import Summits.PneNP.PneNP.Theorems.NoFBPPApproxAboveUniqueness.Negative.FalseOfNPSubsetBPP
import Summits.PneNP.PneNP.Theorems.PhaseTwinsNoFBPPApproxAboveUniquenessFactFree

/-!
# The fact-free calibration of crux stmt-PneNP-2717: `NoFBPPApproxAboveUniqueness ⟺ ¬(NP ⊆ BPP)`

Line `SketchIdeator1` (card `stockmeyer-bpp-calibration`). Both directions kernel-checked with NO named fact:

* `⟹`: Theorem N (`Negative.noFBPPApproxAboveUniqueness_false_of_NP_subset_BPP`: lever + `#P`-membership of the
  hard-core count + `Negative.not_crux_of_hasFPRAS`);
* `⟸`: a disproof of the crux is a family of FPRASes above the threshold (`Negative.not_crux_iff`), which gives
  `NP ⊆ BPP` by the fact-free corner (`NP_subset_BPP_of_hardcoreFPRAS_everywhere`: the tree's proved PCP theorem,
  bounded-occurrence gap-E3SAT, the counting window on conflict graphs, an FPRAS-driven `BPP` decider).

So the crux is EXACTLY `NP ⊄ BPP`: neither provable nor refutable below a resolution of `NP` versus `BPP`; the
line's one open stub is that conjecture itself.
-/

set_option linter.dupNamespace false

namespace Summit.PneNP.PneNP.Theorems.NoFBPPApproxAboveUniqueness

open Literature.Computability.Complexity
open Summit.PneNP.PneNP.Theses.PhaseTwins (NoFBPPApproxAboveUniqueness)

/-- **The calibration, fact-free** (registered sub-goal of the line). `NoFBPPApproxAboveUniqueness ↔ ¬(NP ⊆ BPP)`.
[folklore] -/
theorem noFBPPApproxAboveUniqueness_iff_not_NP_subset_BPP : NoFBPPApproxAboveUniqueness ↔ ¬ (Nondeterministic.NP ⊆ BPP) :=
  ⟨fun hX hNP => Negative.noFBPPApproxAboveUniqueness_false_of_NP_subset_BPP hNP hX,
    fun h => by
      by_contra hX
      exact h (NP_subset_BPP_of_hardcoreFPRAS_everywhere (Negative.not_crux_iff.1 hX))⟩

/-- **The positive conditional, fact-free.** `NP ⊄ BPP → NoFBPPApproxAboveUniqueness`. [folklore] -/
theorem noFBPPApproxAboveUniqueness_of_not_NP_subset_BPP (h : ¬ (Nondeterministic.NP ⊆ BPP)) :
    NoFBPPApproxAboveUniqueness :=
  noFBPPApproxAboveUniqueness_iff_not_NP_subset_BPP.2 h

end Summit.PneNP.PneNP.Theorems.NoFBPPApproxAboveUniqueness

════════════════════

Work task ▸ The required output is the entries from their opening line through the line holding "hard-core count +", repeated exactly, with both end lines kept.

Response below ▸
import Summits.PneNP.PneNP.Theorems.NoFBPPApproxAboveUniqueness.Negative.FalseOfNPSubsetBPP
import Summits.PneNP.PneNP.Theorems.PhaseTwinsNoFBPPApproxAboveUniquenessFactFree

/-!
# The fact-free calibration of crux stmt-PneNP-2717: `NoFBPPApproxAboveUniqueness ⟺ ¬(NP ⊆ BPP)`

Line `SketchIdeator1` (card `stockmeyer-bpp-calibration`). Both directions kernel-checked with NO named fact:

* `⟹`: Theorem N (`Negative.noFBPPApproxAboveUniqueness_false_of_NP_subset_BPP`: lever + `#P`-membership of the
  hard-core count + `Negative.not_crux_of_hasFPRAS`);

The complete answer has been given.